import Summits.ValiantsHypothesis.ValiantsHypothesis.Theorems.GrenetZeonDualUnipotentThreeHalvesLongMassLedgerBorelFamily

/-!
# PART VIII-b (the unipotent-closure theorem `exists_stable_of_expStable`) + PART IX (joint Borel normal form ★★ `exists_graded_stable`) — Theorems-side port of val-idea-28 g5's staged `…LongMassLedgerBorel.lean` (sha16 778689f35a337204, 681 l.; Parts VIII–IX of
# `Cruxes/DualUnipotentThreeHalves/InitialForm.lean` rev 14 @11411eb80f60; crit-7 V40 «CORRECT INSTRUMENT», V36 §B; desk val-lit #420 «port-3's next»)

PORT NOTE.  Decl texts VERBATIM BY NAME, namespaces as staged (`…InitialForm.UnipotentClosure` / `.LedgerUnipotent`); the ONLY changes are the 400-line-cap
SPLIT into three chained modules `GrenetZeonDualUnipotentThreeHalvesLongMassLedgerBorel{Family, Closure, ∅}.lean` (this file imports `GrenetZeonDualUnipotentThreeHalvesLongMassLedgerBorelFamily`; the `UnipotentClosure` namespace is re-opened in
`…Closure.lean` with the same `open`s and `variable {ι} [Fintype ι] [DecidableEq ι] {K}` context), these headers, and one-line docstrings where the gate's
`lint.docstring` requires them.  `--supports stmt-ValiantsHypothesis-24318` helper.  ALL CREDIT: val-idea-28 g5.  HONEST STATUS (author's): INSTRUMENT — the
normal form of (c)-certificates under a unipotent symmetry normalised by a torus; proves NO case of (c) `SlowCore.LongMassSlowLawInv`, NOT progress on
(c); 24318 OPEN; VP ≠ VNP is NOT proved.  The author's full module docstring is reproduced in `GrenetZeonDualUnipotentThreeHalvesLongMassLedgerBorelFamily.lean`.
-/

set_option linter.dupNamespace false

noncomputable section

namespace Summit.ValiantsHypothesis.ValiantsHypothesis.Theorems.GrenetZeon.InitialForm.UnipotentClosure

open Summit.ValiantsHypothesis.ValiantsHypothesis.Theorems.GrenetZeon.InitialForm.CurveClosure Matrix
open scoped Nat Polynomial

variable {ι : Type*} [Fintype ι] [DecidableEq ι]
variable {K : Submodule ℂ (ι → ℂ)}

/-! ### The theorem -/

/-- ★ **UNIPOTENT CLOSURE.**  Let `A` be a nilpotent matrix acting on the coordinate space and `𝓕` a family of polynomial conditions.
If the whole orbit `exp(u A) · K` (`u ∈ ℂ`) of a subspace `K` lies in the zero locus of `𝓕`, then there is a subspace `K₀` of the SAME
dimension, contained in the zero locus, and `A`-STABLE (`K₀ = lim_{u → ∞} exp(u A) K`, computed as the canonical curve-closure limit of the
algebraic family `s^D exp(A/s) K[s]` at `s = 0`; stability because the family is invariant under the polynomial Möbius reparametrisation
`s ↦ s/(1+us)` composed with `exp(u A)`).  The kernel form of «a certificate may be taken fixed by a unipotent symmetry» (Borel). -/
theorem exists_stable_of_expStable_core (A : Matrix ι ι ℂ) (hA : IsNilpotent A) (K : Submodule ℂ (ι → ℂ))
    (𝓕 : Set (MvPolynomial ι ℂ)) (hK : ∀ u : ℂ, ∀ k ∈ K, ∀ F ∈ 𝓕, MvPolynomial.eval (IsNilpotent.exp (u • A) *ᵥ k) F = 0) :
    ∃ K₀ : Submodule ℂ (ι → ℂ), Module.finrank ℂ K₀ = Module.finrank ℂ K ∧ (∀ v ∈ K₀, A *ᵥ v ∈ K₀) ∧
      (∀ v ∈ K₀, ∀ F ∈ 𝓕, MvPolynomial.eval v F = 0) ∧
      ∀ (G : Matrix ι ι ℂ) (c : ℂ), c ≠ 0 → (∀ k ∈ K, G *ᵥ k ∈ K) → G * A = c • (A * G) → ∀ v ∈ K₀, G *ᵥ v ∈ K₀ := by
  classical
  obtain ⟨D, hD⟩ := hA
  have hA1 : A ^ (D + 1) = 0 := by rw [pow_succ, hD, zero_mul]
  have hAnil : IsNilpotent A := ⟨D, hD⟩
  set N := Nfam K A D with hN
  set 𝓕' : Set (MvPolynomial ι ℂ[X]) := (MvPolynomial.map Polynomial.C) '' 𝓕 with h𝓕'
  set T : Set ℂ := {t | t ≠ 0} with hT
  have hTinf : T.Infinite := by
    have : T = Set.univ \ {0} := by ext t; simp [hT]
    rw [this]; exact Set.infinite_univ.sdiff (Set.finite_singleton 0)
  have hT0 : (0 : ℂ) ∉ T := fun h => h rfl
  have hmapC : ∀ (t : ℂ) (F : MvPolynomial ι ℂ),
      MvPolynomial.map (Polynomial.evalRingHom t) (MvPolynomial.map Polynomial.C F) = F := by
    intro t F
    rw [MvPolynomial.map_map]
    have : (Polynomial.evalRingHom t).comp Polynomial.C = RingHom.id ℂ := RingHom.ext fun c => Polynomial.eval_C
    rw [this, MvPolynomial.map_id]
  have hS : ∀ t ∈ T, ∀ p ∈ N, ∀ F ∈ 𝓕', MvPolynomial.eval (ev t p) (MvPolynomial.map (Polynomial.evalRingHom t) F) = 0 := by
    rintro t ht p hp _ ⟨F, hF, rfl⟩
    rw [hmapC]
    obtain ⟨k, hk, hev⟩ := ev_Nfam hA1 hp ht
    rw [hev]; exact hK _ k hk F hF
  obtain ⟨K₀, hdim, hinit, hcanon, hzero⟩ := exists_limit_of_algebraic_family' N 𝓕' T hTinf hT0 hS
  -- exp-stability of the canonical limit
  have hexp : ∀ u : ℂ, ∀ v ∈ K₀, IsNilpotent.exp (u • A) *ᵥ v ∈ K₀ := by
    intro u v hv
    obtain ⟨w, hw0, C, hwN⟩ := hinit v hv
    set E := Finset.univ.sup fun e => (w e).natDegree with hE
    have hwE : ∀ e, (w e).natDegree ≤ E := fun e => Finset.le_sup (f := fun e => (w e).natDegree) (Finset.mem_univ e)
    -- the moved polynomial vector
    set w' : ι → ℂ[X] := (IsNilpotent.exp (u • A)).map Polynomial.C *ᵥ mobv (-u) E w with hw'
    have hev' : ∀ t : ℂ, t ≠ 0 → 1 + (-u) * t ≠ 0 → ∃ p ∈ N, ev t p = ev t w' := by
      intro t ht hut
      set t' := t / (1 + (-u) * t) with ht'
      have ht'0 : t' ≠ 0 := div_ne_zero ht hut
      -- `ev t' w ∈ exp(A/t') K`
      obtain ⟨k, hk, hk'⟩ := ev_Nfam hA1 hwN ht'0
      have hevw : ev t' w = IsNilpotent.exp (t'⁻¹ • A) *ᵥ ((t' ^ C)⁻¹ • k) := by
        have h1 : ev t' (((Polynomial.X : ℂ[X]) ^ C) • w) = t' ^ C • ev t' w := by
          rw [ev_smul_poly, Polynomial.eval_pow, Polynomial.eval_X]
        rw [Matrix.mulVec_smul, ← hk', h1, smul_smul, inv_mul_cancel₀ (pow_ne_zero _ ht'0), one_smul]
      have hinv : t'⁻¹ = t⁻¹ + -u := by
        rw [ht', inv_div]; field_simp
      obtain ⟨p, hp, hpev⟩ := exp_mulVec_mem_ev_Nfam (K := K) hA1 ht
        (K.smul_mem ((1 + (-u) * t) ^ E) (K.smul_mem ((t' ^ C)⁻¹) hk))
      refine ⟨p, hp, ?_⟩
      rw [hpev, hw', ev_mulVec, map_C_map_eval, ev_mobv (-u) hwE hut, ← ht', hevw]
      simp only [Matrix.mulVec_smul, Matrix.mulVec_mulVec]
      rw [exp_smul_mul_exp_smul hAnil, hinv, show u + (t⁻¹ + -u) = t⁻¹ by ring]
    have hinf : Set.Infinite {t : ℂ | ∃ p ∈ N, ev t p = ev t w'} := by
      have hfin : Set.Finite ({0} ∪ {t : ℂ | 1 + (-u) * t = 0}) := by
        refine (Set.finite_singleton 0).union (Set.Finite.subset (Set.finite_singleton (u⁻¹)) ?_)
        intro t ht
        have ht' : 1 + (-u) * t = 0 := ht
        have hu : u ≠ 0 := by rintro rfl; simp at ht'
        rw [Set.mem_singleton_iff]
        field_simp
        linear_combination -ht'
      refine (Set.infinite_univ.sdiff hfin).mono ?_
      intro t ht
      simp only [Set.mem_sdiff, Set.mem_univ, Set.mem_union, Set.mem_singleton_iff, Set.mem_setOf_eq, true_and, not_or] at ht
      exact hev' t ht.1 ht.2
    have hmem := hcanon w' hinf
    rw [hw', ev_mulVec, map_C_map_eval, ev_zero_mobv, hw0] at hmem
    exact hmem
  refine ⟨K₀, by rw [hdim, hN, finrank_Nfam hA1], ?_, ?_, ?_⟩
  · intro v hv
    by_contra hAv
    obtain ⟨ℓ, hφv, hφK⟩ := Submodule.exists_dual_map_eq_bot_of_notMem hAv inferInstance
    have hφ0 : ∀ x ∈ K₀, ℓ x = 0 := fun x hx => (Submodule.eq_bot_iff _).mp hφK (ℓ x) (Submodule.mem_map_of_mem hx)
    rcases Nat.eq_zero_or_pos D with hD0 | hDpos
    · -- degenerate: `A ^ 0 = 1 = 0`
      subst hD0
      apply hAv
      have h1 : (1 : Matrix ι ι ℂ) = 0 := by simpa using hD
      have : A *ᵥ v = 0 := by rw [← Matrix.one_mulVec (A *ᵥ v), h1, Matrix.zero_mulVec]
      rw [this]; exact K₀.zero_mem
    set P : ℂ[X] := ∑ i ∈ Finset.range (D + 1), Polynomial.C (((i ! : ℂ))⁻¹ * ℓ (A ^ i *ᵥ v)) * Polynomial.X ^ i with hP
    have hPeval : ∀ u : ℂ, P.eval u = ℓ (IsNilpotent.exp (u • A) *ᵥ v) := by
      intro u
      rw [exp_smul_eq_sum' hA1, Matrix.sum_mulVec, map_sum, hP, Polynomial.eval_finsetSum]
      refine Finset.sum_congr rfl fun i _ => ?_
      rw [Matrix.smul_mulVec, Matrix.smul_mulVec, map_smul, map_smul, smul_eq_mul, smul_eq_mul,
        Polynomial.eval_mul, Polynomial.eval_C, Polynomial.eval_pow, Polynomial.eval_X]
      ring
    have hP0 : P = 0 := by
      apply Polynomial.funext
      intro u
      rw [hPeval, Polynomial.eval_zero]
      exact hφ0 _ (hexp u v hv)
    have hcoeff := congrArg (fun p : ℂ[X] => p.coeff 1) hP0
    simp only [hP, Polynomial.finsetSum_coeff, Polynomial.coeff_C_mul_X_pow, Polynomial.coeff_zero] at hcoeff
    rw [Finset.sum_eq_single 1] at hcoeff
    · simp only [if_true, Nat.factorial_one, Nat.cast_one, inv_one, one_mul, pow_one] at hcoeff
      exact hφv hcoeff
    · intro i _ hi; rw [if_neg (Ne.symm hi)]
    · intro h; exact absurd (Finset.mem_range.mpr (Nat.succ_lt_succ hDpos)) h
  · intro v hv F hF
    have := hzero v hv (MvPolynomial.map Polynomial.C F) ⟨F, hF, rfl⟩
    rwa [hmapC] at this
  · -- stability of the canonical limit under linear symmetries `G` of `K` normalising the one-parameter group
    intro G c hc hGK hGA v hv
    obtain ⟨w, hw0, C, hwN⟩ := hinit v hv
    set w'' : ι → ℂ[X] := G.map Polynomial.C *ᵥ scl c w with hw''
    have hev'' : ∀ t : ℂ, t ≠ 0 → ∃ p ∈ N, ev t p = ev t w'' := by
      intro t ht
      obtain ⟨k, hk, hkev⟩ := ev_sat_mem (K := K) hA1 hwN (mul_ne_zero hc ht)
      obtain ⟨p, hp, hpev⟩ := exp_mulVec_mem_ev_Nfam (K := K) hA1 ht (hGK k hk)
      refine ⟨p, hp, ?_⟩
      rw [hpev, hw'', ev_mulVec, map_C_map_eval, ev_scl, hkev, Matrix.mulVec_mulVec, Matrix.mulVec_mulVec,
        mul_exp_smul_of_rel hGA hA1, show (c * t)⁻¹ * c = t⁻¹ by field_simp]
    have hinf : Set.Infinite {t : ℂ | ∃ p ∈ N, ev t p = ev t w''} :=
      hTinf.mono fun t ht => hev'' t ht
    have hmem := hcanon w'' hinf
    rw [hw'', ev_mulVec, map_C_map_eval, ev_scl, mul_zero, hw0] at hmem
    exact hmem

/-- ★ **UNIPOTENT CLOSURE** (the statement of record; `_core` carries in addition the stability of `K₀` under the linear symmetries of `K`
normalising the one-parameter group). -/
theorem exists_stable_of_expStable (A : Matrix ι ι ℂ) (hA : IsNilpotent A) (K : Submodule ℂ (ι → ℂ)) (𝓕 : Set (MvPolynomial ι ℂ))
    (hK : ∀ u : ℂ, ∀ k ∈ K, ∀ F ∈ 𝓕, MvPolynomial.eval (IsNilpotent.exp (u • A) *ᵥ k) F = 0) :
    ∃ K₀ : Submodule ℂ (ι → ℂ), Module.finrank ℂ K₀ = Module.finrank ℂ K ∧ (∀ v ∈ K₀, A *ᵥ v ∈ K₀) ∧
      ∀ v ∈ K₀, ∀ F ∈ 𝓕, MvPolynomial.eval v F = 0 := by
  obtain ⟨K₀, h1, h2, h3, -⟩ := exists_stable_of_expStable_core A hA K 𝓕 hK
  exact ⟨K₀, h1, h2, h3⟩


/-! ### The joint (Borel) normal form: torus-graded AND `A`-stable -/

/-- `torusAct_eq_diagonal_mulVec` — helper of this port (see the module docstring for its role). (docstring added in the port) -/
theorem torusAct_eq_diagonal_mulVec (w : ι → ℕ) (τ : ℂ) (v : ι → ℂ) :
    torusAct w τ v = (Matrix.diagonal fun e => τ ^ w e) *ᵥ v := by
  funext e; simp [torusAct, Matrix.mulVec_diagonal]

omit [DecidableEq ι] in
/-- A weight-graded subspace is torus-stable. -/
theorem torusAct_mem_of_graded (w : ι → ℕ) {K : Submodule ℂ (ι → ℂ)} (hgr : ∀ s ∈ K, ∀ c, wtProj w c s ∈ K) (τ : ℂ)
    {v : ι → ℂ} (hv : v ∈ K) : torusAct w τ v ∈ K := by
  classical
  have : torusAct w τ v = ∑ c ∈ Finset.univ.image w, τ ^ c • wtProj w c v := by
    funext e
    simp only [torusAct, Finset.sum_apply, Pi.smul_apply, wtProj, smul_eq_mul, mul_ite, mul_zero]
    rw [Finset.sum_ite_eq (Finset.univ.image w) (w e) (fun c => τ ^ c * v e), if_pos (Finset.mem_image_of_mem w (Finset.mem_univ e))]
  rw [this]
  exact K.sum_mem fun c _ => K.smul_mem _ (hgr v hv c)

omit [DecidableEq ι] in
/-- ★ A torus-STABLE subspace is weight-GRADED (Part I applied to the subspace's own linear equations). -/
theorem graded_of_torusStable (w : ι → ℕ) (K : Submodule ℂ (ι → ℂ)) (hK : ∀ τ : ℂ, τ ≠ 0 → ∀ v ∈ K, torusAct w τ v ∈ K) :
    ∀ s ∈ K, ∀ c, wtProj w c s ∈ K := by
  classical
  set 𝓛 : Set (MvPolynomial ι ℂ) := {F | ∃ ℓ : Module.Dual ℂ (ι → ℂ), (∀ x ∈ K, ℓ x = 0) ∧
    F = ∑ e, MvPolynomial.C (ℓ (Pi.single e 1)) * MvPolynomial.X e} with h𝓛
  have hevalL : ∀ (ℓ : Module.Dual ℂ (ι → ℂ)) (v : ι → ℂ),
      MvPolynomial.eval v (∑ e, MvPolynomial.C (ℓ (Pi.single e 1)) * MvPolynomial.X e) = ℓ v := by
    intro ℓ v
    have hv : v = ∑ e, v e • (Pi.single e (1 : ℂ) : ι → ℂ) := by
      funext j
      simp only [Finset.sum_apply, Pi.smul_apply, Pi.single_apply, smul_eq_mul, mul_ite, mul_one, mul_zero]
      rw [Finset.sum_ite_eq Finset.univ j (fun e => v e), if_pos (Finset.mem_univ j)]
    conv_rhs => rw [hv, map_sum]
    simp only [map_sum, map_mul, MvPolynomial.eval_C, MvPolynomial.eval_X, map_smul, smul_eq_mul]
    exact Finset.sum_congr rfl fun e _ => mul_comm _ _
  have hZ : ∀ τ : ℂ, τ ≠ 0 → ∀ v ∈ K, ∀ F ∈ 𝓛, MvPolynomial.eval (torusAct w τ v) F = 0 := by
    rintro τ hτ v hv _ ⟨ℓ, hℓ, rfl⟩
    rw [hevalL]; exact hℓ _ (hK τ hτ v hv)
  obtain ⟨K₀, hdim, hgr, hzero⟩ := exists_graded_of_torusStable w K 𝓛 hZ
  have hle : K₀ ≤ K := by
    intro s hs
    by_contra hsK
    obtain ⟨ℓ, hℓs, hℓK⟩ := Submodule.exists_dual_map_eq_bot_of_notMem hsK inferInstance
    have h0 : ∀ x ∈ K, ℓ x = 0 := fun x hx => (Submodule.eq_bot_iff _).mp hℓK (ℓ x) (Submodule.mem_map_of_mem hx)
    have := hzero s hs _ ⟨ℓ, h0, rfl⟩
    rw [hevalL] at this
    exact hℓs this
  have heq : K₀ = K := Submodule.eq_of_le_of_finrank_eq hle hdim
  rw [← heq]
  exact hgr

/-- ★★ **JOINT (BOREL) NORMAL FORM — torus-graded AND `A`-stable.**  Let the torus `λ_w` and the unipotent group `exp(u·A)` (`A` nilpotent, a torus
weight vector up to scalars: `λ_w(τ) A = c_τ · A λ_w(τ)`) both preserve the zero locus of `𝓕`.  Then any subspace in the zero locus may be replaced by one of
the SAME dimension that is WEIGHT-GRADED and `A`-STABLE (torus closure (Part I), then the canonical unipotent closure of the graded space, which stays
torus-stable because the torus normalises the one-parameter group and the canonical limit is reparametrisation-invariant, and torus-stable ⇒ graded). -/
theorem exists_graded_stable (w : ι → ℕ) (A : Matrix ι ι ℂ) (hA : IsNilpotent A)
    (hcomp : ∀ τ : ℂ, τ ≠ 0 → ∃ c : ℂ, c ≠ 0 ∧
      (Matrix.diagonal fun e => τ ^ w e) * A = c • (A * Matrix.diagonal fun e => τ ^ w e))
    (𝓕 : Set (MvPolynomial ι ℂ))
    (hZT : ∀ τ : ℂ, τ ≠ 0 → ∀ v : ι → ℂ, (∀ F ∈ 𝓕, MvPolynomial.eval v F = 0) → ∀ F ∈ 𝓕, MvPolynomial.eval (torusAct w τ v) F = 0)
    (hZU : ∀ (u : ℂ) (v : ι → ℂ), (∀ F ∈ 𝓕, MvPolynomial.eval v F = 0) →
      ∀ F ∈ 𝓕, MvPolynomial.eval (IsNilpotent.exp (u • A) *ᵥ v) F = 0)
    (K : Submodule ℂ (ι → ℂ)) (hK : ∀ v ∈ K, ∀ F ∈ 𝓕, MvPolynomial.eval v F = 0) :
    ∃ K₀ : Submodule ℂ (ι → ℂ), Module.finrank ℂ K₀ = Module.finrank ℂ K ∧ (∀ s ∈ K₀, ∀ c, wtProj w c s ∈ K₀) ∧
      (∀ v ∈ K₀, A *ᵥ v ∈ K₀) ∧ ∀ v ∈ K₀, ∀ F ∈ 𝓕, MvPolynomial.eval v F = 0 := by
  obtain ⟨K₁, hdim₁, hgr₁, hZ₁⟩ := exists_graded_of_torusStable w K 𝓕 (fun τ hτ v hv => hZT τ hτ v (hK v hv))
  have hT₁ : ∀ τ : ℂ, τ ≠ 0 → ∀ v ∈ K₁, torusAct w τ v ∈ K₁ := fun τ _ v hv => torusAct_mem_of_graded w hgr₁ τ hv
  obtain ⟨K₀, hdim₀, hA₀, hZ₀, hstab⟩ := exists_stable_of_expStable_core A hA K₁ 𝓕 (fun u k hk => hZU u k (hZ₁ k hk))
  have hT₀ : ∀ τ : ℂ, τ ≠ 0 → ∀ v ∈ K₀, torusAct w τ v ∈ K₀ := by
    intro τ hτ v hv
    obtain ⟨c, hc, hGA⟩ := hcomp τ hτ
    rw [torusAct_eq_diagonal_mulVec]
    exact hstab _ c hc (fun k hk => by rw [← torusAct_eq_diagonal_mulVec]; exact hT₁ τ hτ k hk) hGA v hv
  exact ⟨K₀, hdim₀.trans hdim₁, graded_of_torusStable w K₀ hT₀, hA₀, hZ₀⟩

end Summit.ValiantsHypothesis.ValiantsHypothesis.Theorems.GrenetZeon.InitialForm.UnipotentClosure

####

Of the entries listed above, reproduce only the lines starting at the line containing "have hinv : t'⁻¹ = t⁻¹ + -u := by" and ending at the line containing "have hfin : Set.Finite". Include both, exactly as they stand.

▶ **EXERCISE ANSWER**
      have hinv : t'⁻¹ = t⁻¹ + -u := by
        rw [ht', inv_div]; field_simp
      obtain ⟨p, hp, hpev⟩ := exp_mulVec_mem_ev_Nfam (K := K) hA1 ht
        (K.smul_mem ((1 + (-u) * t) ^ E) (K.smul_mem ((t' ^ C)⁻¹) hk))
      refine ⟨p, hp, ?_⟩
      rw [hpev, hw', ev_mulVec, map_C_map_eval, ev_mobv (-u) hwE hut, ← ht', hevw]
      simp only [Matrix.mulVec_smul, Matrix.mulVec_mulVec]
      rw [exp_smul_mul_exp_smul hAnil, hinv, show u + (t⁻¹ + -u) = t⁻¹ by ring]
    have hinf : Set.Infinite {t : ℂ | ∃ p ∈ N, ev t p = ev t w'} := by
      have hfin : Set.Finite ({0} ∪ {t : ℂ | 1 + (-u) * t = 0}) := by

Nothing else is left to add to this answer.